In Law Enforcement Technology magazine's 1991 poll of two thousand policemen across the nation, 76 percent of street officers believed that licenses to carry concealed handguns for protection should be issued to every trained, responsible adult applicant; only 59 percent of managers agreed. Ninety-one percent of street officers opposed banning semi-automatic 'assault rifles,' compared to 66 percent of top management. On the other hand, 94 percent of street officers felt that private citizens should keep handguns in their homes and offices for self-defense, and 93 percent of top management agreed. Over all, 93 percent of the respondents supported defensive ownership of handguns, 85 percent felt gun control had little potential to reduce crime, 79 percent opposed banning 'assault weapons,' and 63 percent supported widespread carrying of concealed handguns by trained civilians. (Don B. Kates, Jr., 1995)

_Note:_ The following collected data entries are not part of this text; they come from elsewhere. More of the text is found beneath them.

import Summits.HubbardSuperconductivity.HubbardSuperconductivity.Theorems.AnisotropyChordTransferFibre3RowCXSCells
import Summits.HubbardSuperconductivity.HubbardSuperconductivity.Theorems.AnisotropyChordTransferFibre3N1RowTB096N06264

/-!
# Route `AnisotropyChord` / H0 rotor rung, LEVEL 2 row C (KT-2b), t-BLOCK `96 ≤ L ≤ 127`: the X-sum bracket of the column `ν ∈ [6264, 6765]/10⁶`

The L-uniform bracket of the positive Parseval sum of the phase-defect moment on p2's block cell `L2.N1.tcB096N06264` (window `K = 24`, `T = 429/100000`,
the column's certified totals `θ⁴S₂ ≤ 1533531653/250000000`, `θ⁴T10 ≤ 378660683/100000000`): ★ `xsTB096N06264` : `RowC.xsCellCheck 96 … (465/100) = true` — for every
`L ≥ 96` and every `ν` in the column, `XSn(L, νθ²) ≤ 465/100` (`RowC.xs_cell_sound`; exact-ℚ mirror value 4.6288; at `L₀ = 128`, `K = 32` the
same column has ≈ 3.7); one kernel `decide`; shared by all row-C cells `…RowCTFB096N06264C…` of this column.
Prover seat `hubbard-h0-rotor-p1` g32 (route lead; ruling R4-b); helper for piece A = stmt-HubbardSuperconductivity-23918 of rung 19089
(`--supports`, helper class).  Nothing here proves superconductivity in the Hubbard model; one kernel-certified piece of ONE
conditional reduction (the GM₃ ∀L certificate, Level-2 row C = KT-2b on the t-blocks `48 ≤ L < 128`, route-lead ruling R1); the rotor TARGET as
originally worded stays FALSE (g15 verdict).  Mathlib + the tree only; no sorry.  Generated by p1 g32 scratch/rowcT/mkfilesT.py.
-/

set_option linter.dupNamespace false
set_option autoImplicit false

open Literature.Analysis.ValidatedNumerics

namespace Summit.HubbardSuperconductivity.HubbardSuperconductivity.Theorems.AnisotropyChord.Transfer.Fibre3.L2.KT2b

open L2.N1

/-- ★ the X-sum bracket of the block column `tcB096N06264`: `XSn ≤ 465/100` for all `L ≥ 96`, `ν ∈ [6264, 6765]/10⁶`. -/
theorem xsTB096N06264 :
    RowC.xsCellCheck tcB096N06264.L0 tcB096N06264.n1 tcB096N06264.n2 tcB096N06264.νd tcB096N06264.Tn tcB096N06264.Td 1000000 tcB096N06264.bS2.2 tcB096N06264.bT10.2 ((93 : ℚ) / 20) = true := by
  decide +kernel

end Summit.HubbardSuperconductivity.HubbardSuperconductivity.Theorems.AnisotropyChord.Transfer.Fibre3.L2.KT2b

Every year since 1988, the National Association of Chiefs of Police has polled the nation's more than fifteen thousand police agencies, with a response rate of 10 percent or more. The respondents have consistently said that their departments are understaffed and unable to adequately protect individuals; that law-abiding, responsible adults should have the right to own 'any type of firearm' for self-defense; and that banning guns will not reduce crime. In these and other surveys police generally support moderate controls, such as background checks, designed to exclude felons from gun ownership to the extent possible without obstructing defensive ownership by law-abiding citizens. (Don B. Kates, Jr., 1995)
Although firearms are used in about 12 percent of violent crimes, it is unlikely that any kind of gun control legislation could remove more than a handful of those firearms from felons' hands - and there is no evidence that the disarmed criminals using them would not then turn to other weapons. Most criminals do not obtain firearms through conventional sources. Thus, as opponents of gun control correctly contend, gun control measures in the United States, if anything, contribute to increased criminal violence because they deny guns to honest citizens but not to criminals. They might accurately be called victim disarmament laws.

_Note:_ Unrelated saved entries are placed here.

/-!
# Federbush, *A phase cell approach to Yang–Mills theory. IV. The choice of variables* (CMP **114** (1988) 317–343) —
# §11 Geometric Construction 1, (11.4) p. 337, PROVED (embedded reading) for every COMPACT CONNECTED uniformly
# Lipschitz-retractable target `M ⊆ Rᵗ`

statement-level skeleton of published theorems with citation tags; proofs where landed; nothing here is a claim about the Yang–Mills mass gap

Cell `lit-balaban`, reader/typer block **r19** (F4 fold owner), SKELETON row `F4.Eq11.4` (and inventory row `F4.Def§11`) of
`run/shared/lean/pub/lit-balaban/lit-balaban-r19/ROWS-F4.md`; companion of `PhaseCellIVGeomConstructions` (p264612), where
`GeomConstruction1 t M` is typed and proved for the spheres `S^{t−1}`, `t ≥ 2` (`geomConstruction1_sphere`, two chords through a
midpoint direction) and where the single retracted chord `exists_shortPath_of_retract` handles end values at distance `< r`.

**Source.** P. Federbush, Commun. Math. Phys. **114** (1988) 317–343 [bib `Federbush1988PhaseCellIV`; doi:10.1007/bf01225039;
lit store `paper:doi-10-1007-bf01225039`; journal page = PDF page + 316], p. 337 [PDF 21] read as an image (render
`lit-balaban-r19/renders/f4/f4-p021.png`).  Verbatim: «*Geometric Construction 1.* We find an extension of `φ′₁(x)`,
`ᵉφ′₁(x)`, to a mapping from `e → G` (a gauge on `e`) such that a) `ᵉφ′₁(v_a)` and `ᵉφ′₁(v_b)` assume given values.
b) `Λ₁(ᵉφ′₁) ≤ c · d(φ′₁(v_b), φ′₁(v_a))/L_r` (11.4) where `Λ₁(φ) = Sup_{x,y} d(φ(x), φ(y))/|x − y|`, and `c` depends only on the
group (if `φ′₁(v_a)` and `φ′₁(v_b)` are close enough, then they may be joined by a geodesic, and `c` picked equal 1).»

**What this file proves.** `geomConstruction1_of_retract`: `GeomConstruction1 t M` (p264612's typing: ONE constant `c` for
every edge length `ℓ = L_r` and every pair of end values) for every COMPACT, (pre)CONNECTED `M ⊆ Rᵗ` admitting a uniform
Lipschitz neighbourhood retraction (`r > 0`, `P` `L`-Lipschitz on `{dist(·, M) < r}` with values in `M`, `P = id` on `M` — the
standing hypothesis of the F4 Appendix-A files `PhaseCellIVThmA2Embedded`, `PhaseCellIVThmA1Small/Large`,
`PhaseCellIVGeomConstruction4`), with `c = L·(N_max + 1)`.  Print's «joined by a geodesic» (a path in `M` of length
comparable to the distance of the end values) is realised as follows: near end values (`|g_a − g_b| < r`) by the single
retracted chord (`exists_shortPath_of_retract`, `Λ₁ ≤ L|g_a − g_b|/ℓ`); far end values (`|g_a − g_b| ≥ r`) by a chain
`g_a = c_0, c_1, …, c_N = g_b` in `M` with steps `< r` and `N ≤ N_max` UNIFORM (§1: the relation «joined by an `r`-chain in
`M`» has open classes, so by connectedness — Mathlib `IsPreconnected.induction₂'` — any two points are chained,
`GeomConstr1.exists_chain`; compactness gives a finite `r/2`-net and hence a uniform length, `exists_uniform_chain`), traced by
the concatenation of the `N` retracted chords, an `L·r`-Lipschitz path `[0, N] → M` (§2, `exists_path_of_chain`, glued by
`GeomConstr.lipschitzOnWith_Icc_of_glue`), rescaled to the edge `[0, ℓ]`: `Λ₁ ≤ L r N/ℓ ≤ L N_max |g_a − g_b|/ℓ`.
Connectedness is necessary for (11.4) as typed (end values in different components cannot be joined in `M`); the gauge groups
of the series (`U(1)`, `SU(2)`) are connected.  Together with p263972/p264612/p266275/p299105 this makes Theorems A.1, A.2 and
Constructions 1, 2, 3 (= A.1 on the cube), 4 available for every compact connected uniformly Lipschitz-retractable `M`; the
tubular-neighbourhood theorem (compact `C²` submanifold ⇒ such a retraction) is the one un-formalised input (p04 g8 in flight).
-/

namespace Literature.MathematicalPhysics.QuantumFieldTheory.Federbush1986

noncomputable section

open scoped NNReal ENNReal
open Set Metric

namespace PhaseCellIVAppA

namespace GeomConstr1

variable {t : ℕ} {M : Set (EuclideanSpace ℝ (Fin t))} {r : ℝ} {L : ℝ≥0}
  {P : EuclideanSpace ℝ (Fin t) → EuclideanSpace ℝ (Fin t)}

/-! ## 1. `r`-chains inside `M` (print: «joined by a geodesic» — a path in `M`; discretised) -/

/-- A one-step chain. [cite: Federbush1988PhaseCellIV, (11.4) p. 337] -/
theorem chain_single {x y : EuclideanSpace ℝ (Fin t)} (hx : x ∈ M) (hy : y ∈ M) (hxy : dist x y < r) :
    ∃ (N : ℕ) (c : ℕ → EuclideanSpace ℝ (Fin t)), N ≤ 1 ∧ c 0 = x ∧ c N = y ∧ (∀ i ≤ N, c i ∈ M) ∧
      ∀ i < N, dist (c i) (c (i + 1)) < r := by
  refine ⟨1, fun i => if i = 0 then x else y, le_rfl, by simp, by simp, fun i hi => ?_, fun i hi => ?_⟩
  · by_cases h : i = 0
    · simp [h, hx]
    · simp [h, hy]
  · have h0 : i = 0 := by omega
    subst h0
    simpa using hxy

/-- Concatenation of chains. [cite: Federbush1988PhaseCellIV, (11.4) p. 337] -/
theorem chain_append {x y z : EuclideanSpace ℝ (Fin t)} {N₁ N₂ : ℕ} {c₁ c₂ : ℕ → EuclideanSpace ℝ (Fin t)}
    (h₁0 : c₁ 0 = x) (h₁N : c₁ N₁ = y) (h₁M : ∀ i ≤ N₁, c₁ i ∈ M) (h₁s : ∀ i < N₁, dist (c₁ i) (c₁ (i + 1)) < r)
    (h₂0 : c₂ 0 = y) (h₂N : c₂ N₂ = z) (h₂M : ∀ i ≤ N₂, c₂ i ∈ M) (h₂s : ∀ i < N₂, dist (c₂ i) (c₂ (i + 1)) < r) :
    ∃ c : ℕ → EuclideanSpace ℝ (Fin t), c 0 = x ∧ c (N₁ + N₂) = z ∧ (∀ i ≤ N₁ + N₂, c i ∈ M) ∧
      ∀ i < N₁ + N₂, dist (c i) (c (i + 1)) < r := by
  refine ⟨fun i => if i ≤ N₁ then c₁ i else c₂ (i - N₁), by simp [h₁0], ?_, fun i hi => ?_, fun i hi => ?_⟩
  · by_cases h : N₁ + N₂ ≤ N₁
    · have hN₂ : N₂ = 0 := by omega
      simp only [if_pos h]
      rw [show N₁ + N₂ = N₁ by omega, h₁N, ← h₂0, ← hN₂, h₂N]
    · simp only [if_neg h]
      rw [show N₁ + N₂ - N₁ = N₂ by omega, h₂N]
  · by_cases h : i ≤ N₁
    · simp only [if_pos h]; exact h₁M i h
    · simp only [if_neg h]; exact h₂M _ (by omega)
  · by_cases h : i + 1 ≤ N₁
    · simp only [if_pos h, if_pos (show i ≤ N₁ by omega)]
      exact h₁s i (by omega)
    · by_cases h' : i ≤ N₁
      · have hi1 : i = N₁ := by omega
        subst hi1
        simp only [if_pos le_rfl, if_neg h, h₁N, show i + 1 - i = 0 + 1 by omega]
        rw [← h₂0]
        exact h₂s 0 (by omega)
      · simp only [if_neg h', if_neg h, show i + 1 - N₁ = (i - N₁) + 1 by omega]
        exact h₂s _ (by omega)

/-- **Any two points of a preconnected `M` are joined by an `r`-chain inside `M`** (the relation «joined by a finite chain of
steps `< r` in `M`» is reflexive-transitive with open classes; Mathlib `IsPreconnected.induction₂'`).
[cite: Federbush1988PhaseCellIV, (11.4) p. 337] -/
theorem exists_chain (hM : IsPreconnected M) (hr : 0 < r) {x y : EuclideanSpace ℝ (Fin t)} (hx : x ∈ M) (hy : y ∈ M) :
    ∃ (N : ℕ) (c : ℕ → EuclideanSpace ℝ (Fin t)), c 0 = x ∧ c N = y ∧ (∀ i ≤ N, c i ∈ M) ∧
      ∀ i < N, dist (c i) (c (i + 1)) < r := by
  refine hM.induction₂' (fun x y => ∃ (N : ℕ) (c : ℕ → EuclideanSpace ℝ (Fin t)), c 0 = x ∧ c N = y ∧
      (∀ i ≤ N, c i ∈ M) ∧ ∀ i < N, dist (c i) (c (i + 1)) < r) (fun a ha => ?_) (fun a b d ha hb hd hab hbd => ?_) hx hy
  · filter_upwards [mem_nhdsWithin_of_mem_nhds (ball_mem_nhds a hr), self_mem_nhdsWithin] with b hb hbM
    rw [mem_ball] at hb
    obtain ⟨N, c, -, hc⟩ := chain_single ha hbM (by rwa [dist_comm] at hb)
    obtain ⟨N', c', -, hc'⟩ := chain_single hbM ha hb
    exact ⟨⟨N, c, hc⟩, ⟨N', c', hc'⟩⟩
  · obtain ⟨N₁, c₁, h₁0, h₁N, h₁M, h₁s⟩ := hab
    obtain ⟨N₂, c₂, h₂0, h₂N, h₂M, h₂s⟩ := hbd
    obtain ⟨c, hc⟩ := chain_append h₁0 h₁N h₁M h₁s h₂0 h₂N h₂M h₂s
    exact ⟨N₁ + N₂, c, hc⟩

/-- **Uniform chain length** for a COMPACT preconnected `M`: there is `N_max` such that any two points of `M` are joined by an
`r`-chain in `M` with at most `N_max` steps (finite `r/2`-net of `M`; chains between the finitely many net points; one step in
and one step out). [cite: Federbush1988PhaseCellIV, (11.4) p. 337] -/
theorem exists_uniform_chain (hMc : IsCompact M) (hM : IsPreconnected M) (hr : 0 < r) :
    ∃ Nmax : ℕ, ∀ x ∈ M, ∀ y ∈ M, ∃ (N : ℕ) (c : ℕ → EuclideanSpace ℝ (Fin t)), N ≤ Nmax ∧ c 0 = x ∧ c N = y ∧
      (∀ i ≤ N, c i ∈ M) ∧ ∀ i < N, dist (c i) (c (i + 1)) < r := by
  classical
  obtain ⟨net, hnetM, hfin, hcover⟩ := finite_cover_balls_of_compact hMc (half_pos hr)
  haveI : Fintype ↥net := hfin.fintype
  have hpair : ∀ p : ↥net × ↥net, ∃ (N : ℕ) (c : ℕ → EuclideanSpace ℝ (Fin t)), c 0 = p.1 ∧ c N = p.2 ∧
      (∀ i ≤ N, c i ∈ M) ∧ ∀ i < N, dist (c i) (c (i + 1)) < r := fun p =>
    exists_chain hM hr (hnetM p.1.2) (hnetM p.2.2)
  choose Nf cf hcf using hpair
  refine ⟨Finset.univ.sup Nf + 2, fun x hx y hy => ?_⟩
  obtain ⟨a, ha, hxa⟩ := mem_iUnion₂.mp (hcover hx)
  obtain ⟨b, hb, hyb⟩ := mem_iUnion₂.mp (hcover hy)
  rw [mem_ball] at hxa hyb
  have hxa' : dist x a < r := by linarith
  have hby' : dist b y < r := by rw [dist_comm]; linarith
  -- `x → a → b → y`
  obtain ⟨N₁, c₁, hN₁, h₁0, h₁N, h₁M, h₁s⟩ := chain_single hx (hnetM ha) hxa'
  obtain ⟨h₂0, h₂N, h₂M, h₂s⟩ := hcf (⟨a, ha⟩, ⟨b, hb⟩)
  obtain ⟨N₃, c₃, hN₃, h₃0, h₃N, h₃M, h₃s⟩ := chain_single (hnetM hb) hy hby'
  obtain ⟨c₁₂, h0, hN, hMm, hs⟩ := chain_append h₁0 h₁N h₁M h₁s h₂0 h₂N h₂M h₂s
  obtain ⟨c, hc0, hcN, hcM, hcs⟩ := chain_append h0 hN hMm hs h₃0 h₃N h₃M h₃s
  refine ⟨N₁ + Nf (⟨a, ha⟩, ⟨b, hb⟩) + N₃, c, ?_, hc0, hcN, hcM, hcs⟩
  have : Nf (⟨a, ha⟩, ⟨b, hb⟩) ≤ Finset.univ.sup Nf := Finset.le_sup (Finset.mem_univ _)
  omega

/-! ## 2. From an `r`-chain to a Lipschitz path: concatenated retracted chords -/

/-- The retracted chord between two points of `M` at distance `< r` stays in the tube and is `L·|p − q|`-Lipschitz in the
parameter. [cite: Federbush1988PhaseCellIV, (11.4) p. 337] -/
theorem chord_facts (hPL : LipschitzOnWith L P {y | infDist y M < r}) (hPM : MapsTo P {y | infDist y M < r} M)
    {p q : EuclideanSpace ℝ (Fin t)} (hp : p ∈ M) (hpq : dist p q < r) :
    (∀ τ ∈ Icc (0 : ℝ) 1, P (p + τ • (q - p)) ∈ M) ∧
      LipschitzOnWith (L * ‖q - p‖₊) (fun τ : ℝ => P (p + τ • (q - p))) (Icc 0 1) := by
  have hU : ∀ τ ∈ Icc (0 : ℝ) 1, p + τ • (q - p) ∈ {y | infDist y M < r} := by
    intro τ hτ
    show infDist (p + τ • (q - p)) M < r
    calc infDist (p + τ • (q - p)) M ≤ dist (p + τ • (q - p)) p := infDist_le_dist_of_mem hp
      _ = τ * dist p q := by
          rw [dist_eq_norm, add_sub_cancel_left, norm_smul, Real.norm_of_nonneg hτ.1, dist_eq_norm, norm_sub_rev]
      _ ≤ 1 * dist p q := by gcongr; exact hτ.2
      _ < r := by rwa [one_mul]
  refine ⟨fun τ hτ => hPM (hU τ hτ), LipschitzOnWith.of_dist_le_mul fun τ hτ τ' hτ' => ?_⟩
  calc dist (P (p + τ • (q - p))) (P (p + τ' • (q - p))) ≤ L * dist (p + τ • (q - p)) (p + τ' • (q - p)) :=
        hPL.dist_le_mul _ (hU τ hτ) _ (hU τ' hτ')
    _ = (L * ‖q - p‖₊ : ℝ≥0) * dist τ τ' := by
        rw [dist_eq_norm, show p + τ • (q - p) - (p + τ' • (q - p)) = (τ - τ') • (q - p) by rw [sub_smul]; abel,
          norm_smul, Real.norm_eq_abs, ← Real.dist_eq]
        push_cast
        ring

Armed citizens pose a risk of punishment to criminals - perhaps more so than does the criminal justice system. Gun ownership may exert as much of a deterrent effect on violent crime and burglary as the criminal justice system does. The battle over gun control is not about controlling inanimate objects; it is about controlling people. To extend gun controls would make the nation better for criminals and worse for people.

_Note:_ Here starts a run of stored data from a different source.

import Literature.Analysis.FluidPDE.TaoAnnulusAssembly
import Literature.Analysis.FluidPDE.TaoBoundedTotalSpeedProofs
import HarnessLib

/-!
# Tao (2011), Cor. 11.4: unconditional uniqueness reduced to the single nonlinear estimate `Y₆`

Analysis/FluidPDE. With the §9 leaf `NS.tao2011_duhamelNonlinearSpeed_unit` now PROVED in the
tree (`tao2011_duhamelNonlinearSpeed_unit_holds`, `TaoBoundedTotalSpeedProofs.lean`: Tao 2011,
Prop. 9.1, the nonlinear Duhamel component) and the §10 assembly of `TaoAnnulusAssembly.lean`
(`tao_unconditional_uniqueness_velocity_of_nonlinearEstimate_of_duhamel`), every statement of the
uniqueness chain of arXiv:1108.1165 — Thm. 10.1 (bounded enstrophy on balls), Cor. 11.1 and
Cor. 11.4 (`NS.tao_unconditional_uniqueness_velocity`, `NS.tao_unconditional_uniqueness`,
`NS.tao_finite_energy_velocity_uniqueness`) — now follows from exactly ONE remaining named fact,
the nonlinear estimate `NS.tao2011_nonlinearEstimate` (Tao's `Y₆` bound, proof of Thm. 10.1,
(10.19)–(10.23)). This file records these one-hypothesis reductions; when
`tao2011_nonlinearEstimate` is discharged, `tao_unconditional_uniqueness_velocity_holds` is the
term `tao_unconditional_uniqueness_velocity_of_nonlinearEstimate tao2011_nonlinearEstimate_holds`.

## References

* T. Tao, *Localisation and compactness properties of the Navier–Stokes global regularity
  problem*, Anal. PDE 6 (2013) = arXiv:1108.1165 (`Tao2011`), Prop. 9.1, Thm. 10.1, Cor. 11.1,
  Cor. 11.4, Remark 11.5.
-/

noncomputable section

namespace Literature.Analysis.FluidPDE

/-- **Bounded enstrophy (Tao 2011, Thm. 10.1 ⇒ Cor. 11.1 input) from `Y₆` alone**: the §9 speed
leaf is supplied by the tree's `tao2011_duhamelNonlinearSpeed_unit_holds`. [cite: Tao2011, Thm. 10.1 + Prop. 9.1] -/
theorem tao2011_boundedEnstrophy_of_nonlinearEstimate (hY : tao2011_nonlinearEstimate) :
    tao2011_boundedEnstrophy :=
  tao2011_boundedEnstrophy_of_nonlinearEstimate_of_duhamel hY tao2011_duhamelNonlinearSpeed_unit_holds

/-- **Tao 2011, Cor. 11.4 (all three forms) from `Y₆` alone.** [cite: Tao2011, Cor. 11.4 + Cor. 11.1 + Thm. 10.1 + Prop. 9.1] -/
theorem tao_unconditional_uniqueness_of_nonlinearEstimate (hY : tao2011_nonlinearEstimate) :
    tao_unconditional_uniqueness ∧ tao_unconditional_uniqueness_velocity ∧
      tao_finite_energy_velocity_uniqueness :=
  tao_unconditional_uniqueness_of_nonlinear_duhamel_leaves hY tao2011_duhamelNonlinearSpeed_unit_holds

/-- **Tao 2011, Cor. 11.4, velocity form, from `Y₆` alone**: unconditional uniqueness of finite
energy classical solutions with `H¹` data on `[0, T] × ℝ³` follows from the single remaining named
fact `tao2011_nonlinearEstimate`. [cite: Tao2011, Cor. 11.4] -/
theorem tao_unconditional_uniqueness_velocity_of_nonlinearEstimate (hY : tao2011_nonlinearEstimate) :
    tao_unconditional_uniqueness_velocity :=
  (tao_unconditional_uniqueness_of_nonlinearEstimate hY).2.1

end Literature.Analysis.FluidPDE

end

Most gun control laws make no distinction between law-abiding citizens and lawbreakers. They imply that anyone possessing a gun is likely to use it to break the law, so they typically attempt to limit possession to those who are able to justify their specific need for a gun to government officials. Controls, especially as administered by ordinary people, give little consideration to any benefits of gun ownership or to the possible need of law-abiding persons to resist criminals. As in the case of efforts to control people's use of illicit drugs, there are good reasons to doubt the government's ability to control the possession of guns, even with intrusive infringements on liberty.